The aim of this section is to help new traders acquire major notions, which they will come across when working in the FOREX market.
ASK: The price at which bank/broker is willing to sell client a financial instrument.
BALANCE: The sum on the trading account after the last transaction.
BEAR: Market participant, playing on falling of the currency rate.
BEAR MARKET: The market, characterized by falling prices.
BID: The price at which bank/broker is willing to buy client a financial instrument.
BROKER: Mediator, who carries out trading operations on the client's order, getting commission.
BUY LIMIT: An order to buy currency on a lower rate, than it is in the market at the moment.
BUY STOP: An order to buy currency on a higher rate, than it is in the market at the moment.
BULL: A market participant, playing on rising of the currency rate.
BULL MARKET: The market, characterized by rising prices.
CLOSED POSITION: A position, on which counter-transaction was carried out, and calculation was made.
CROSS RATE: The rate of one currency against another, where US dollar is missing, for example, cross rates of GBP/JPY or EUR/JPY.
DAY TRADING: Opening and closing positions during one trading session (day).
DIVERGENCE: Difference between the chart of a technical indicator and trends on the market, which are depicted as a price chart.
EQUITY = BALANCE + current profit on opened positrons + SWAP
FLAT, SQUARE: A neutral situation, when all the positions are closed.
FOREIGN EXCHANGE, FOREX, FX: The term, meaning the operations on currency exchange by the agents of the exchange market, exchanging the agreed sums of the monetary unit of one country for the currency of another country according to the agreed rate on a certain date. This is also the term of the world exchange market.
FREE MARGIN=EQUITY - MARGIN
FUNDAMENTAL ANALYSIS: A technique of forecasting the direction of the movement of currency rates, based on macroeconomic indicators.
HEDGING: Concluding urgent transactions on currency exchange to avoid price fluctuations. The point of hedging is in selling (buying) currency contracts for the term with the simultaneous selling (buying) of currency at disposal, with the same term of supply, and carrying out the reverse operation when the term of the actual currency supply will come.
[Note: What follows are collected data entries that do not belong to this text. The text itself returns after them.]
import Literature.Computability.FineGrained.CliqueETHGroupingReduction
import Literature.Computability.FineGrained.DomSetSETHGraph
import HarnessLib

/-!
# SETH-hardness of `k`-Dominating Set: the word-RAM program of the Pătraşcu–Williams reduction

The program behind the discharge of the named fact
`Literature.Computability.FineGrained.not_sethWordRAM_of_kDominatingSet_inTimeO`
(**fine-grained.S18**; Pătraşcu–Williams, *On the possibility of faster SAT algorithms*, SODA 2010,
§2, Thm. 2.1 / Lemma 2.1, p. 1068: an `O(N^{k-ε})` algorithm for `k`-Dominating Set decides CNF-SAT
on `n` variables and `m` clauses in time `(m + k 2^{n/k})^{k-ε} · poly(m)`), written — exactly like
the grouping reduction of `…CliqueETHReductionProgram` / `…CliqueETHGroupingReduction`, whose generic
pieces (`CliqueRed.sizeLoop`, `CliqueRed.setup3`, `CliqueRed.clearRegs`, `CliqueRed.post`, the
layout `CliqueRed.lay` and their lemmas) are reused — as structured word-RAM code (`SProg`) around
one emulated run of the hypothetical dominating-set program (`SProg.withSubrun`), its verification,
the run, the word size and the time analysis. The theorem they serve,
`kSATInRAMTime_of_kDominatingSet_inTimeO` and the discharge
`not_sethWordRAM_of_kDominatingSet_inTimeO_holds`, are in `…SETHHardnessProofs` (they need the
clause count `numClauses_le_of_nodup` proved there).

* **The program** (`DomSetRed.pre K kM cM`, `DomSetRed.reduction`): relocate the input
  (`SProg.relocate`); compute `n, m, B = ⌈n/K⌉, S = 2^B, K S, N = K S + m + K`, the base `Bv` of
  the emulated cells (`setup1`), the emulated word size `ws = kM · size (N² + 1)` (`sizeLoop`) and
  the emulator's environment (`setup3`); write the rows `a < K S` of the adjacency matrix of the
  Pătraşcu–Williams graph (`pwAdj` of `…DomSetSETHGraph`), reduced modulo `2^ws`, into the emulated
  cells (`matrix`: per row the group columns `grpEntry`, the clause columns `clauseEntry` — one pass
  over the literals of the clause, `litBody`, disjunctions computed with the overflow-free
  `eq`/`band`/`lt` — and the dummy columns `dumEntry`; the rows `a ≥ K S` are zero and are never
  written); the header `N² + 1, N` (`header`); clear the scratch (`clearRegs`); after the emulated
  run, `post` copies the answer bit to the output.
* **Ghost parameters** (`DomSetRed.Params`: `x, Lx, X, n, m, B, S, KS, N, Bv, ws, Pw, V, Sv, env`),
  the word-size requirement `Params.Fits W`, the intended data stage by stage (`adjVal`, `ycell`;
  `matData`, `finData`, `finMem`) and the register conventions `Regs`, `ERegs`, `RowRegs` and the
  loop invariants `GrpInv`, `ClInv`, `LitInv`, `DumInv`, `RowInv`.
* **Verification** by symbolic execution of straight-line blocks and the counted while rule,
  innermost loop first: `setup1_spec`, `setup3_spec` (the size loop is
  `CliqueRed.Params.sizeLoop_spec`), `grpEntry_spec`, `litBody_spec` (`satUpTo`, literal by
  literal, ends in `satB`: `satUpTo_length`), `clauseEntry_spec`, `dumEntry_spec`, `rowBody_spec`,
  `matrix_spec`, `finData_header`, and **`Params.pre_spec`**: on the initial memory of
  `x = encodeCNFWords φ` (word size `W` with `Fits W`, `K ≥ 1`, width `≤ k`) the build ends within
  `Params.Tpre k` steps in exactly the memory `Params.finMem`.
* **The run** (`Params.reduction_outputsWithin`, via `SProg.outputsWithin_withSubrun`: `envOK`,
  `tinv_finMem`, `agree_finMem`, `post_spec`): the reduction program outputs the dominating-set
  program's answer bit — `[1]` iff `φ` is satisfiable, by `hasDominatingSetOfCard_pwMatrix_iff` —
  within `Tpre + 38 T + 4` steps; **the word size** (`Params.kfit`, `Params.fits`); **the time**
  (`Params.Tpre_le`: the build is linear in `Lx + N²`; `Params.N_real_le`: `N ≤ (3K + m) 2^{n/K}`;
  `Params.N_rpow_le`, `Params.N_sq_le`: `N^{K-ε}, N² ≤ (3K+m)^K 2^{(1-ε/K) n}` for `0 < ε ≤ 1`,
  `K ≥ 3`; `Params.Q_pow_le`: `(3K+m)^K` is polynomial in `n` when `m ≤ (2(n+1))^{k+1}`).

## References

* M. Pătraşcu, R. Williams, *On the possibility of faster SAT algorithms*, Proc. SODA 2010,
  1065–1075, §2: Hypothesis 1, Thm. 2.1, Lemma 2.1 (p. 1068).
* V. Vassilevska Williams, *On some fine-grained questions in algorithms and complexity*,
  Proc. ICM 2018, §2 (the word RAM; algorithms calling an algorithm for another problem).
* T. Nipkow, G. Klein, *Concrete Semantics with Isabelle/HOL*, Springer 2014, §12 (verification
  of `WHILE` programs by invariants).
-/

namespace Literature.Computability.FineGrained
INTERBANK RATES: Currency rates, according to which big international banks exchange currency with other big international banks.
LEVERAGE: The credit, given by bank/broker to client for carrying out margin trading. Usually it is 1:100 to the amount of the sum of the security deposit.
LIMIT ORDER: An order to sell at a higher rate, or to buy at a lower rate, than at the moment.
LONG POSITION: The open BUY position.
LOT: The smallest undivided volume of the buy/sell operation.
MARGIN: The amount of deposit for one lot. See the specification of the contracts.
MARGIN CALL: A requirement of the broker to deposit more funds. All the opened positions are closed out by the broker on current quotes.
MARGIN LEVEL = EQUITY/MARGIN
MARGIN TRADING: Trading of currency contracts, using the guarantee deposit.
OPEN POSITION: A position on which no reverse transaction has been carried out up to now.
PIP, POINT: the last figure when writing down the currency rate, as a rule, it is 0.01 or 0.0001 from the whole part in the currency quote.
RALLY: The sharp rise of prices (quotes) in the market.
RESISTANCE: The price level, at which it is expected that active sales can suspend or turn around the rising trade.
SELL LIMIT: An order to sell currency at a higher rate, than at the moment.
SELL STOP: An order to sell currency at a lower rate, than at the moment.
SHORT POSITION: An opened SELL position.
STOP LOSS: An order to close out a position at a certain level, which is worse than the current price meaning. It serves to limit losses.
SPREAD: A difference between ask and a bid.
SUPPORT: The price level, at which it is expected that active buying can suspend or turn around the falling trade.
SWAP: The sum, added to the trading account or taken from it at opened positions. It's calculated from the difference of interest rates. See SWAP Table here.
TAKE PROFIT: An order to close out a position at a certain level, better than the current price meaning. Serves for profit fixation.
TECHNICAL ANALYSIS: A technique applied to forecast the currency rate movement by watching the charts of market dynamics during previous periods of time.
TRADER: A person, trading with his means or with the means of investors.
TREND: A stable movement of quotes in one direction.
VOLATILITY: The term, which characterizes the frequency of changes in the currency rate on the market in a period of time. As a rule, high volatility is characterized by sharp fluctuations of the rate in the market.